Module Descriptions

Cold War Eastern Europe will be published in chronologically-arranged modules.

Module I: 1953-1960


Module I of Cold War Eastern Europe comprises over 6,800 U.K. Foreign Office files, amounting to over 470,000 pages of content.

This module has been sourced entirely from The National Archives, U.K., series FO 371 (Foreign Office: Political Departments: General Correspondence from 1906-1966). FO 371 is the largest file series at the National Archives, and contains the files of the Foreign Office’s Northern, Southern, Central and Western Departments, which were responsible for reporting on the socialist states of Eastern Europe.

Commencing in the year of Stalin’s death, Module I facilitates an in-depth analysis of the impact of Stalin’s death and the process of de-Stalinization under his successors across the region, and in wider international relations. This was a period of relative reform and liberalization within the Soviet Union during the ‘Khrushchev Thaw’, and simultaneous reassertion of Soviet power across the Eastern Bloc, as exemplified by the formation of the Warsaw Pact and the military suppression of uprisings in East Germany, Poland and Hungary.

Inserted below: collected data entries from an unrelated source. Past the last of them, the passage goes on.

import Mathlib.RingTheory.Trace.Basic
import Mathlib.FieldTheory.IsAlgClosed.Basic
import Mathlib.Analysis.Complex.Polynomial.Basic

/-!
# `XMapKernel`, line `isogeny-orbit-collapse` — stub **R-b4**: linear independence of real radicals

Support file for the crux `IsogenyCertificates.XMapKernel` (stmt-KontsevichZagierPeriods-10663),
line `isogeny-orbit-collapse`, stub `stub_radicalIndependence` (R-b4).

**Statement (Besicovitch 1940 / Mordell 1953, over `ℚ`).** Let `x₁, …, x_r` be positive reals,
each an `m`-th root of a rational number (`m > 0`), such that no ratio `x_j / x_j'` (`j ≠ j'`) is
rational. Then `x₁, …, x_r` are linearly independent over `ℚ`.

**Proof (trace argument).** Everything follows from one lemma on a positive real radical `z`
(`z > 0`, `z ^ N ∈ ℚ` for some `N ≥ 1`): if `d ≥ 1` is the least exponent with `z ^ d = q ∈ ℚ`,
then the minimal polynomial of `z` over `ℚ` is `X ^ d - q` (`minpoly_eq_X_pow_sub_C`). Indeed the
minimal polynomial `f` divides `X ^ d - q`, so every complex root `w` of `f` has `w ^ d = q = z ^ d`,
whence `‖w‖ = z`; as `f(0) = ± ∏ roots`, `|f(0)| = z ^ deg f` is rational, and minimality of `d`
forces `deg f = d`. Consequently, if moreover `z ∉ ℚ` then `d ≥ 2`, the second coefficient of the
minimal polynomial vanishes, and the trace of `z` from any number field `L ∋ z` down to `ℚ` is `0`
(`trace_eq_finrank_mul_minpoly_nextCoeff`; `trace_eq_zero_of_irrational_radical`). Now let
`∑ c_j x_j = 0` and fix `t`. In the number field `L = ℚ(x₁, …, x_r) ⊂ ℝ` divide by `x_t`:
`∑ c_j (x_j / x_t) = 0`. For `j ≠ t` the quotient `x_j / x_t` is a positive real radical which is
irrational by hypothesis, so its trace vanishes, while `Tr (1) = [L : ℚ] ≠ 0`; taking traces gives
`c_t [L : ℚ] = 0`, i.e. `c_t = 0`. No new definitions; no named facts are used.

References: A. S. Besicovitch, *On the linear independence of fractional powers of integers*,
J. London Math. Soc. 15 (1940), 3–6; L. J. Mordell, *On the linear independence of algebraic
numbers*, Pacific J. Math. 3 (1953), 625–630, Theorem 1 (real case, `K = ℚ`).
-/

noncomputable section

namespace Summit.KontsevichZagierPeriods.IsogenyCertificates.XMapKernelStubs.RadicalIndependence

open scoped BigOperators
open Polynomial Module

/-- **Minimal polynomial of a positive real radical.** If `z > 0`, `z ^ d = q ∈ ℚ` with `d ≥ 1`
least (no smaller positive power of `z` is rational), then `minpoly ℚ z = X ^ d - C q`: every
complex root `w` of the minimal polynomial `f ∣ X ^ d - q` has `‖w‖ ^ d = q = z ^ d`, so `‖w‖ = z`
and `|f(0)| = z ^ deg f ∈ ℚ`, whence `deg f = d` by minimality. [cite: Mordell1953, Theorem 1] -/
theorem minpoly_eq_X_pow_sub_C {z : ℝ} (hz : 0 < z) {d : ℕ} (hd : 0 < d) {q : ℚ}
    (hq : z ^ d = (q : ℝ)) (hmin : ∀ k, 0 < k → k < d → ∀ a : ℚ, z ^ k ≠ (a : ℝ)) :
    minpoly ℚ z = X ^ d - C q := by
  have hg : (X ^ d - C q : ℚ[X]).Monic := monic_X_pow_sub_C q hd.ne'
  have hgz : aeval z (X ^ d - C q : ℚ[X]) = 0 := by
    simp [hq]
  have hint : IsIntegral ℚ z := IsAlgebraic.isIntegral ⟨X ^ d - C q, hg.ne_zero, hgz⟩
  have hf : (minpoly ℚ z).Monic := minpoly.monic hint
  have hfd : minpoly ℚ z ∣ X ^ d - C q := minpoly.dvd ℚ z hgz
  -- the degree of the minimal polynomial is at least `d`
  have hdeg : d ≤ (minpoly ℚ z).natDegree := by
    by_contra hlt
    push Not at hlt
    have he : 0 < (minpoly ℚ z).natDegree := minpoly.natDegree_pos hint
    -- pass to `ℂ`, where the minimal polynomial splits
    set fC : ℂ[X] := (minpoly ℚ z).map (algebraMap ℚ ℂ) with hfC_def
    have hsplit : fC.Splits := IsAlgClosed.splits fC
    have hfCm : fC.Monic := hf.map _
    have hfCdeg : fC.natDegree = (minpoly ℚ z).natDegree := natDegree_map _
    -- every complex root has norm `z`
    have hroot : ∀ w ∈ fC.roots, ‖w‖ = z := by
      intro w hw
      have hw' : fC.IsRoot w := (mem_roots hfCm.ne_zero).mp hw
      have h1 : aeval w (minpoly ℚ z) = 0 := by
        rwa [IsRoot.def, hfC_def, eval_map, ← aeval_def] at hw'
      have h2 : aeval w (X ^ d - C q : ℚ[X]) = 0 := aeval_eq_zero_of_dvd_aeval_eq_zero hfd h1
      have h3 : w ^ d = (q : ℂ) := by
        simpa [sub_eq_zero] using h2
      have hq0 : (0 : ℝ) ≤ (q : ℝ) := by
        rw [← hq]
        exact pow_nonneg hz.le d
      have h4 : ‖w‖ ^ d = z ^ d := by
        rw [← norm_pow, h3, Complex.norm_ratCast, abs_of_nonneg hq0, hq]
      exact (pow_left_inj₀ (norm_nonneg w) hz.le hd.ne').mp h4
    -- hence `|f(0)| = z ^ deg f`
    have hprod : ‖fC.roots.prod‖ = z ^ (minpoly ℚ z).natDegree := by
      have h1 : ‖fC.roots.prod‖ = (fC.roots.map (normHom : ℂ →*₀ ℝ)).prod :=
        map_multiset_prod (normHom : ℂ →*₀ ℝ) fC.roots
      have h2 : fC.roots.map (normHom : ℂ →*₀ ℝ) = fC.roots.map (fun _ => z) :=
        Multiset.map_congr rfl fun w hw => by simpa using hroot w hw
      rw [h1, h2, Multiset.map_const', Multiset.prod_replicate, ← hsplit.natDegree_eq_card_roots,
        hfCdeg]
    have hcoeff : ‖fC.coeff 0‖ = z ^ (minpoly ℚ z).natDegree := by
      rw [hsplit.coeff_zero_eq_prod_roots_of_monic hfCm, norm_mul, norm_pow, norm_neg, norm_one,
        one_pow, one_mul, hprod]
    have hcoeff' : z ^ (minpoly ℚ z).natDegree = ((|(minpoly ℚ z).coeff 0| : ℚ) : ℝ) := by
      rw [← hcoeff, hfC_def, coeff_map, eq_ratCast, Complex.norm_ratCast, Rat.cast_abs]
    exact hmin _ he hlt _ hcoeff'
  exact (eq_of_monic_of_dvd_of_natDegree_le hf hg hfd (by rwa [natDegree_X_pow_sub_C])).symm

/-- **Trace of an irrational positive real radical vanishes.** Let `L ⊂ ℝ` be a number field and
`z ∈ L` with `z > 0`, `z ^ N ∈ ℚ` for some `N ≥ 1`, `z ∉ ℚ`. Then `Tr_{L/ℚ} (z) = 0`: with `d ≥ 2`
the least exponent such that `z ^ d ∈ ℚ`, the minimal polynomial of `z` is `X ^ d - z ^ d`
(`minpoly_eq_X_pow_sub_C`), whose second coefficient vanishes, and
`Tr_{L/ℚ} (z) = -[L : ℚ(z)] · nextCoeff (minpoly)`. [cite: Mordell1953, Theorem 1] -/
theorem trace_eq_zero_of_irrational_radical (L : IntermediateField ℚ ℝ) [FiniteDimensional ℚ L]
    (z : L) (hz : 0 < (z : ℝ)) {N : ℕ} (hN : 0 < N) (hzN : ∃ a : ℚ, (z : ℝ) ^ N = (a : ℝ))
    (hirr : ∀ a : ℚ, (z : ℝ) ≠ (a : ℝ)) : Algebra.trace ℚ L z = 0 := by
  classical
  have hex : ∃ k, 0 < k ∧ ∃ a : ℚ, (z : ℝ) ^ k = (a : ℝ) := ⟨N, hN, hzN⟩
  obtain ⟨hd, q, hq⟩ : 0 < Nat.find hex ∧ ∃ a : ℚ, (z : ℝ) ^ Nat.find hex = (a : ℝ) :=
    Nat.find_spec hex
  have hmin : ∀ k, 0 < k → k < Nat.find hex → ∀ a : ℚ, (z : ℝ) ^ k ≠ (a : ℝ) :=
    fun k hk hkd a hka => Nat.find_min hex hkd ⟨hk, a, hka⟩
  have hd2 : 2 ≤ Nat.find hex := by
    by_contra h
    have hd1 : Nat.find hex = 1 := by omega
    exact hirr q (by rw [← hq, hd1, pow_one])
  have hmp : minpoly ℚ z = X ^ Nat.find hex - C q :=
    (IntermediateField.minpoly_eq z).trans (minpoly_eq_X_pow_sub_C hz hd hq hmin)
  have hnc : (X ^ Nat.find hex - C q : ℚ[X]).nextCoeff = 0 := by
    rw [nextCoeff, natDegree_X_pow_sub_C, if_neg (by omega), coeff_sub, coeff_X_pow, coeff_C,
      if_neg (by omega), if_neg (by omega), sub_zero]
  rw [trace_eq_finrank_mul_minpoly_nextCoeff, hmp, hnc, neg_zero, mul_zero]

/-- **R-b4 — linear independence of positive real radicals over `ℚ` (Besicovitch 1940 /
Mordell 1953).** If `x₁, …, x_r > 0` are real, each `x_j ^ m` is rational (`m > 0`) and no ratio
`x_j / x_j'` (`j ≠ j'`) is rational, then `∑ c_j x_j = 0` with `c_j ∈ ℚ` forces all `c_j = 0`:
in the number field `L = ℚ(x₁, …, x_r) ⊂ ℝ`, divide the relation by `x_t` and take the trace to
`ℚ`; the traces of the irrational positive radicals `x_j / x_t` (`j ≠ t`) vanish
(`trace_eq_zero_of_irrational_radical`) while `Tr (1) = [L : ℚ] ≠ 0`, so `c_t = 0`.
[cite: Mordell1953, Theorem 1] -/
theorem stub_radicalIndependence : ∀ (m : ℕ), 0 < m → ∀ (r : ℕ) (x : Fin r → ℝ) (c : Fin r → ℚ), (∀ j, 0 < x j) → (∀ j, ∃ a : ℚ, x j ^ m = (a : ℝ)) → (∀ j j', j ≠ j' → ¬ ∃ a : ℚ, x j = (a : ℝ) * x j') → ∑ j, (c j : ℝ) * x j = 0 → ∀ j, c j = 0 := by
  intro m hm r x c hpos hpow hirr hsum t
  classical
  -- the number field generated by the radicals
  have hint : ∀ y ∈ Set.range x, IsIntegral ℚ y := by
    rintro _ ⟨j, rfl⟩
    obtain ⟨a, ha⟩ := hpow j
    exact IsAlgebraic.isIntegral ⟨X ^ m - C a, (monic_X_pow_sub_C a hm.ne').ne_zero, by simp [ha]⟩
  haveI : FiniteDimensional ℚ (IntermediateField.adjoin ℚ (Set.range x)) :=
    IntermediateField.finiteDimensional_adjoin hint
  set L : IntermediateField ℚ ℝ := IntermediateField.adjoin ℚ (Set.range x) with hL_def
  have hmem : ∀ j, x j ∈ L := fun j => IntermediateField.subset_adjoin ℚ _ (Set.mem_range_self j)
  -- the quotients `x_j / x_t` as elements of `L`
  set z : Fin r → L := fun j => (⟨x j, hmem j⟩ : L) / ⟨x t, hmem t⟩ with hz_def
  have hzcoe : ∀ j, ((z j : L) : ℝ) = x j / x t := fun j => rfl
  have hxt : x t ≠ 0 := (hpos t).ne'
  -- the relation, divided by `x_t`, inside `L`
  have hrel : ∑ j, c j • z j = 0 := by
    apply Subtype.ext
    rw [IntermediateField.coe_sum, ZeroMemClass.coe_zero]
    simp only [Rat.smul_def, MulMemClass.coe_mul, SubfieldClass.coe_ratCast, hzcoe]
    have : ∑ j, (c j : ℝ) * (x j / x t) = (∑ j, (c j : ℝ) * x j) / x t := by
      rw [Finset.sum_div]
      refine Finset.sum_congr rfl fun j _ => ?_
      ring
    rw [this, hsum, zero_div]
  -- take the trace down to `ℚ`
  have htr := congrArg (Algebra.trace ℚ L) hrel
  rw [map_sum, map_zero] at htr
  simp only [map_smul, smul_eq_mul] at htr
  rw [Finset.sum_eq_single t ?_ (fun h => absurd (Finset.mem_univ t) h)] at htr
  · -- `c_t · [L : ℚ] = 0`
    have hzt : z t = 1 := div_self (fun h => hxt (by simpa using congrArg Subtype.val h))
    have htr1 : Algebra.trace ℚ L 1 = (finrank ℚ L : ℚ) := by
      simpa using Algebra.trace_algebraMap (R := ℚ) (S := L) 1
    have hfr : (finrank ℚ L : ℚ) ≠ 0 := by
      exact_mod_cast (Module.finrank_pos (R := ℚ) (M := L)).ne'
    rw [hzt, htr1] at htr
    exact (mul_eq_zero.mp htr).resolve_right hfr
  · -- the traces of the irrational radicals `x_j / x_t`, `j ≠ t`, vanish
    intro j _ hjt
    have hzpos : 0 < ((z j : L) : ℝ) := by
      rw [hzcoe]
      exact div_pos (hpos j) (hpos t)
    have hzpow : ∃ a : ℚ, ((z j : L) : ℝ) ^ m = (a : ℝ) := by
      obtain ⟨a, ha⟩ := hpow j
      obtain ⟨b, hb⟩ := hpow t
      exact ⟨a / b, by rw [hzcoe, div_pow, ha, hb, Rat.cast_div]⟩
    have hzirr : ∀ a : ℚ, ((z j : L) : ℝ) ≠ (a : ℝ) := by
      intro a ha
      rw [hzcoe, div_eq_iff hxt] at ha
      exact hirr j t hjt ⟨a, ha⟩
    rw [trace_eq_zero_of_irrational_radical L (z j) hzpos hm hzpow hzirr, mul_zero]

end Summit.KontsevichZagierPeriods.IsogenyCertificates.XMapKernelStubs.RadicalIndependence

Key events documented in Module I include:

  • The death of Stalin and subsequent power struggle in the Soviet Union.
  • The 1953 Balkan Pact intended to inhibit Soviet expansion in the Balkans.
  • The 1953 East Germany Uprising.
  • The arrest and execution of Lavrentii Beria for treason.
  • International conferences, including ‘Big Four’ summits (of the U.S., Soviet Union, U.K., and France), such as the 1954 Geneva Conference and 1955 Geneva Summit.
  • The Foundation of the Warsaw Pact.
  • Nikita Khrushchev’s “Secret Speech” at the 20th Congress of the Communist Party of the Soviet Union.
  • The Hungarian Revolution of 1956.
  • The execution of Imre Nagy, the Chairman of the Council of Ministers of Hungary.
  • The PoznaƄ protests and Polish October of 1956.
  • Nikita Khrushchev’s visits to the U.S., India, Afghanistan, and Burma.
  • The onset of the Sino-Soviet split.
  • The shooting down of the U.S. U2 spy-plane over Soviet airspace.

Module I also contains 41 files of the Foreign Office’s Russia Committee, responsible for discussing U.K. policy towards the Soviet Union, dating back to 1946. These files complete the set of FO 371 Russia Committee minute meetings and reports dating up to 1957, and provide vital context to Britain’s Soviet policy during the early Cold War.

Additional Content

 Module I includes the following supplementary content:

  • Three specially-commissioned subject essays, written by members of the Editorial Board.
  • A timeline of key events between 1953 and 1960 documented in the files.
  • A glossary of key people, including state leaders, leading statesmen, and East European and U.K. diplomatic personnel, with hyperlinks to relevant search results.
  • A ‘Communist States Fact File’ that includes glossaries of communist state names; governing parties; key organisations; and state leadership positions.
  • A ‘Foreign Office Fact File’ that includes a glossary of relevant Foreign Office political departments; an overview of the U.K.’s embassy and consulate network in Eastern Europe; and an index of former Foreign Office file reference numbers.

Module II: 1961-1966 – Launching 2018!


Module II of Cold War Eastern Europe will comprise a further 3,300 files sourced from The National Archives, U.K., file series FO 371.

Commencing in 1961, this module will cover the years of the building of the Berlin Wall, the succession to power in the Soviet Union of Leonid Brezhnev, the detonation of the Tsar Bomba, and Yuri Gagarin becoming the first man to journey into outer-space.